TASK DIRECTIONS
Return only the lines from the one containing "QuotientGroup.mk (Units.mk0 (-(3" to the end of the entries below, exactly as written, both ends included.

Collected data:
-=-=-
/-- The same datum, CELL IDENTIFICATION: `[det H|_B] = [-5]` in `ℚˣ/Nm(ℚ(√-2)ˣ)` — the census ROW KEY of `W6.2.5` (`a·5 = ((1 : ℚ) / 648) = ((0 : ℚ))² + 2·(((1 : ℚ) / 36))²`).
research route conditional on HC_CM; not a corollary; Q11.4-sentence-2 already refuted in dim ≥ 3. [cite: vanGeemen1994HodgeAV, Lemma 5.2 (3)] -/
theorem pwGL23F20_222_24A_2e_8a4A_q0_g301_mk_detH_eq_key :
    (QuotientGroup.mk (Units.mk0 (-(((1 : ℚ) / 3240))) (neg_ne_zero.2 (by norm_num))) : weilNormResidueGroup 2) =
      QuotientGroup.mk (Units.mk0 (-(5 : ℚ)) (neg_ne_zero.2 (by norm_num))) :=
  mk_neg_eq_mk_neg_of_mul_mem (by norm_num) (by norm_num)
    (mem_normUnitsSubgroup_of_sq_add_mul_sq _ (0 : ℚ) ((1 : ℚ) / 36) (by norm_num))

/-- `F₂₁ × S₃`-cover `(0; 3a:3,3b:3,7a:2,7a:2,7b:e)` (genus 130, Hurwitz dimension 2; engine `cosetwin.py` on the coset cover `C̃/H`, Y's own polarisation, exact): the HIDDEN FACTOR `B = V^{H₁×Stab(0)}` of the `(λ⊗ρ)`-piece `P ~ B^{0}` (census row of `P`: `None`) — an abelian dim-7 with `(7,7)` `ℚ(√-7)`-action, WEIL TYPE — has literal `det H|_B = -32768/1701`, `a = 32768/1701`, `T(a) = [3, 7]`: row `W14.7.3` (NON-split); `r₁ = dim_K H¹(C̃/G₂)_λ = 7`.
research route conditional on HC_CM; not a corollary; Q11.4-sentence-2 already refuted in dim ≥ 3. [cite: vanGeemen1994HodgeAV, (5.4.1)] -/
theorem pwF21S3_3a3_3b3_7a2_7a2_7be_q0_g130_mk_detH_ne_split :
    (QuotientGroup.mk (Units.mk0 (((-32768 : ℚ) / 1701)) (by norm_num)) : weilNormResidueGroup 7) ≠
      splitDiscriminantClass 7 7 := by
  have e : Units.mk0 (((-32768 : ℚ) / 1701)) (by norm_num) = -(Units.mk0 ((32768 : ℚ) / 1701) (by norm_num)) := Units.ext (by norm_num)
  rw [Ne, e, mk_neg_eq_splitDiscriminantClass_iff_of_odd (n := 7) (by decide)]
  have h := mul_not_mem_normUnitsSubgroup (mem_normUnitsSubgroup_of_sq_add_mul_sq (d := 7) (a := ((32768 : ℚ) / 5103)) (by norm_num) ((-64 : ℚ) / 27) ((64 : ℚ) / 189) (by norm_num))
    Summit.HodgeConjecture.Ring2WeilNormDescent.three_not_mem_norm_seven
  rw [mk0_mul_mk0] at h
  norm_num at h
  exact h

/-- The same datum, CELL IDENTIFICATION: `[det H|_B] = [-3]` in `ℚˣ/Nm(ℚ(√-7)ˣ)` — the census ROW KEY of `W14.7.3` (`a·3 = ((32768 : ℚ) / 567) = (((-64 : ℚ) / 9))² + 7·(((64 : ℚ) / 63))²`).
research route conditional on HC_CM; not a corollary; Q11.4-sentence-2 already refuted in dim ≥ 3. [cite: vanGeemen1994HodgeAV, Lemma 5.2 (3)] -/
theorem pwF21S3_3a3_3b3_7a2_7a2_7be_q0_g130_mk_detH_eq_key :
    (QuotientGroup.mk (Units.mk0 (-(((32768 : ℚ) / 1701))) (neg_ne_zero.2 (by norm_num))) : weilNormResidueGroup 7) =
      QuotientGroup.mk (Units.mk0 (-(3 : ℚ)) (neg_ne_zero.2 (by norm_num))) :=
  mk_neg_eq_mk_neg_of_mul_mem (by norm_num) (by norm_num)
    (mem_normUnitsSubgroup_of_sq_add_mul_sq _ ((-64 : ℚ) / 9) ((64 : ℚ) / 63) (by norm_num))

/-- `C3xPGL25`-cover `(0; c0:222,c1:4,c1:22,c1:33)` (genus 166, Hurwitz dimension 1; engine `cosetwin.py` on the coset cover `C̃/H`, Y's own polarisation, exact): the HIDDEN FACTOR `B = V^{H₁×Stab(0)}` of the `(λ⊗ρ)`-piece `P ~ B^{0}` (census row of `P`: `None`) — an abelian SIXFOLD with `(3,3)` `ℚ(√-3)`-action, WEIL TYPE — has literal `det H|_B = -32/9`, `a = 32/9`, `T(a) = [2, 3]`: row `W6.3.2` (NON-split); `r₁ = dim_K H¹(C̃/G₂)_λ = 1`. THEOREM S6 (product-window law, census b04.13 (A)) predicts `T(a_B) = [2, 3]` from `r₁ = 1`, `r_H = 7` — CONFIRMED.
research route conditional on HC_CM; not a corollary; Q11.4-sentence-2 already refuted in dim ≥ 3. [cite: vanGeemen1994HodgeAV, (5.4.1)] -/
theorem pwC3PGL25_c0222_c14_c122_c133_q0_g166_mk_detH_ne_split :
    (QuotientGroup.mk (Units.mk0 (((-32 : ℚ) / 9)) (by norm_num)) : weilNormResidueGroup 3) ≠
      splitDiscriminantClass 3 3 := by
  have e : Units.mk0 (((-32 : ℚ) / 9)) (by norm_num) = -(Units.mk0 ((32 : ℚ) / 9) (by norm_num)) := Units.ext (by norm_num)
  rw [Ne, e, mk_neg_eq_splitDiscriminantClass_iff_of_odd (n := 3) (by decide)]
  have h := mul_not_mem_normUnitsSubgroup (mem_normUnitsSubgroup_of_sq_add_mul_sq (d := 3) (a := ((16 : ℚ) / 9)) (by norm_num) ((4 : ℚ) / 3) (0 : ℚ) (by norm_num))
    Summit.HodgeConjecture.Ring2WeilNormDescent.two_not_mem_norm_three
  rw [mk0_mul_mk0] at h
  norm_num at h
  exact h

/-- The same datum, CELL IDENTIFICATION: `[det H|_B] = [-2]` in `ℚˣ/Nm(ℚ(√-3)ˣ)` — the census ROW KEY of `W6.3.2` (`a·2 = ((64 : ℚ) / 9) = (((8 : ℚ) / 3))² + 3·((0 : ℚ))²`).
research route conditional on HC_CM; not a corollary; Q11.4-sentence-2 already refuted in dim ≥ 3. [cite: vanGeemen1994HodgeAV, Lemma 5.2 (3)] -/
theorem pwC3PGL25_c0222_c14_c122_c133_q0_g166_mk_detH_eq_key :
    (QuotientGroup.mk (Units.mk0 (-(((32 : ℚ) / 9))) (neg_ne_zero.2 (by norm_num))) : weilNormResidueGroup 3) =
      QuotientGroup.mk (Units.mk0 (-(2 : ℚ)) (neg_ne_zero.2 (by norm_num))) :=
  mk_neg_eq_mk_neg_of_mul_mem (by norm_num) (by norm_num)
    (mem_normUnitsSubgroup_of_sq_add_mul_sq _ ((8 : ℚ) / 3) (0 : ℚ) (by norm_num))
-=-=-
WRITTEN RESPONSE
      QuotientGroup.mk (Units.mk0 (-(3 : ℚ)) (neg_ne_zero.2 (by norm_num))) :=
  mk_neg_eq_mk_neg_of_mul_mem (by norm_num) (by norm_num)
    (mem_normUnitsSubgroup_of_sq_add_mul_sq _ ((-64 : ℚ) / 9) ((64 : ℚ) / 63) (by norm_num))

/-- `C3xPGL25`-cover `(0; c0:222,c1:4,c1:22,c1:33)` (genus 166, Hurwitz dimension 1; engine `cosetwin.py` on the coset cover `C̃/H`, Y's own polarisation, exact): the HIDDEN FACTOR `B = V^{H₁×Stab(0)}` of the `(λ⊗ρ)`-piece `P ~ B^{0}` (census row of `P`: `None`) — an abelian SIXFOLD with `(3,3)` `ℚ(√-3)`-action, WEIL TYPE — has literal `det H|_B = -32/9`, `a = 32/9`, `T(a) = [2, 3]`: row `W6.3.2` (NON-split); `r₁ = dim_K H¹(C̃/G₂)_λ = 1`. THEOREM S6 (product-window law, census b04.13 (A)) predicts `T(a_B) = [2, 3]` from `r₁ = 1`, `r_H = 7` — CONFIRMED.
research route conditional on HC_CM; not a corollary; Q11.4-sentence-2 already refuted in dim ≥ 3. [cite: vanGeemen1994HodgeAV, (5.4.1)] -/
theorem pwC3PGL25_c0222_c14_c122_c133_q0_g166_mk_detH_ne_split :
    (QuotientGroup.mk (Units.mk0 (((-32 : ℚ) / 9)) (by norm_num)) : weilNormResidueGroup 3) ≠
      splitDiscriminantClass 3 3 := by
  have e : Units.mk0 (((-32 : ℚ) / 9)) (by norm_num) = -(Units.mk0 ((32 : ℚ) / 9) (by norm_num)) := Units.ext (by norm_num)
  rw [Ne, e, mk_neg_eq_splitDiscriminantClass_iff_of_odd (n := 3) (by decide)]
  have h := mul_not_mem_normUnitsSubgroup (mem_normUnitsSubgroup_of_sq_add_mul_sq (d := 3) (a := ((16 : ℚ) / 9)) (by norm_num) ((4 : ℚ) / 3) (0 : ℚ) (by norm_num))
    Summit.HodgeConjecture.Ring2WeilNormDescent.two_not_mem_norm_three
  rw [mk0_mul_mk0] at h
  norm_num at h
  exact h

/-- The same datum, CELL IDENTIFICATION: `[det H|_B] = [-2]` in `ℚˣ/Nm(ℚ(√-3)ˣ)` — the census ROW KEY of `W6.3.2` (`a·2 = ((64 : ℚ) / 9) = (((8 : ℚ) / 3))² + 3·((0 : ℚ))²`).
research route conditional on HC_CM; not a corollary; Q11.4-sentence-2 already refuted in dim ≥ 3. [cite: vanGeemen1994HodgeAV, Lemma 5.2 (3)] -/
theorem pwC3PGL25_c0222_c14_c122_c133_q0_g166_mk_detH_eq_key :
    (QuotientGroup.mk (Units.mk0 (-(((32 : ℚ) / 9))) (neg_ne_zero.2 (by norm_num))) : weilNormResidueGroup 3) =
      QuotientGroup.mk (Units.mk0 (-(2 : ℚ)) (neg_ne_zero.2 (by norm_num))) :=
  mk_neg_eq_mk_neg_of_mul_mem (by norm_num) (by norm_num)
    (mem_normUnitsSubgroup_of_sq_add_mul_sq _ ((8 : ℚ) / 3) (0 : ℚ) (by norm_num))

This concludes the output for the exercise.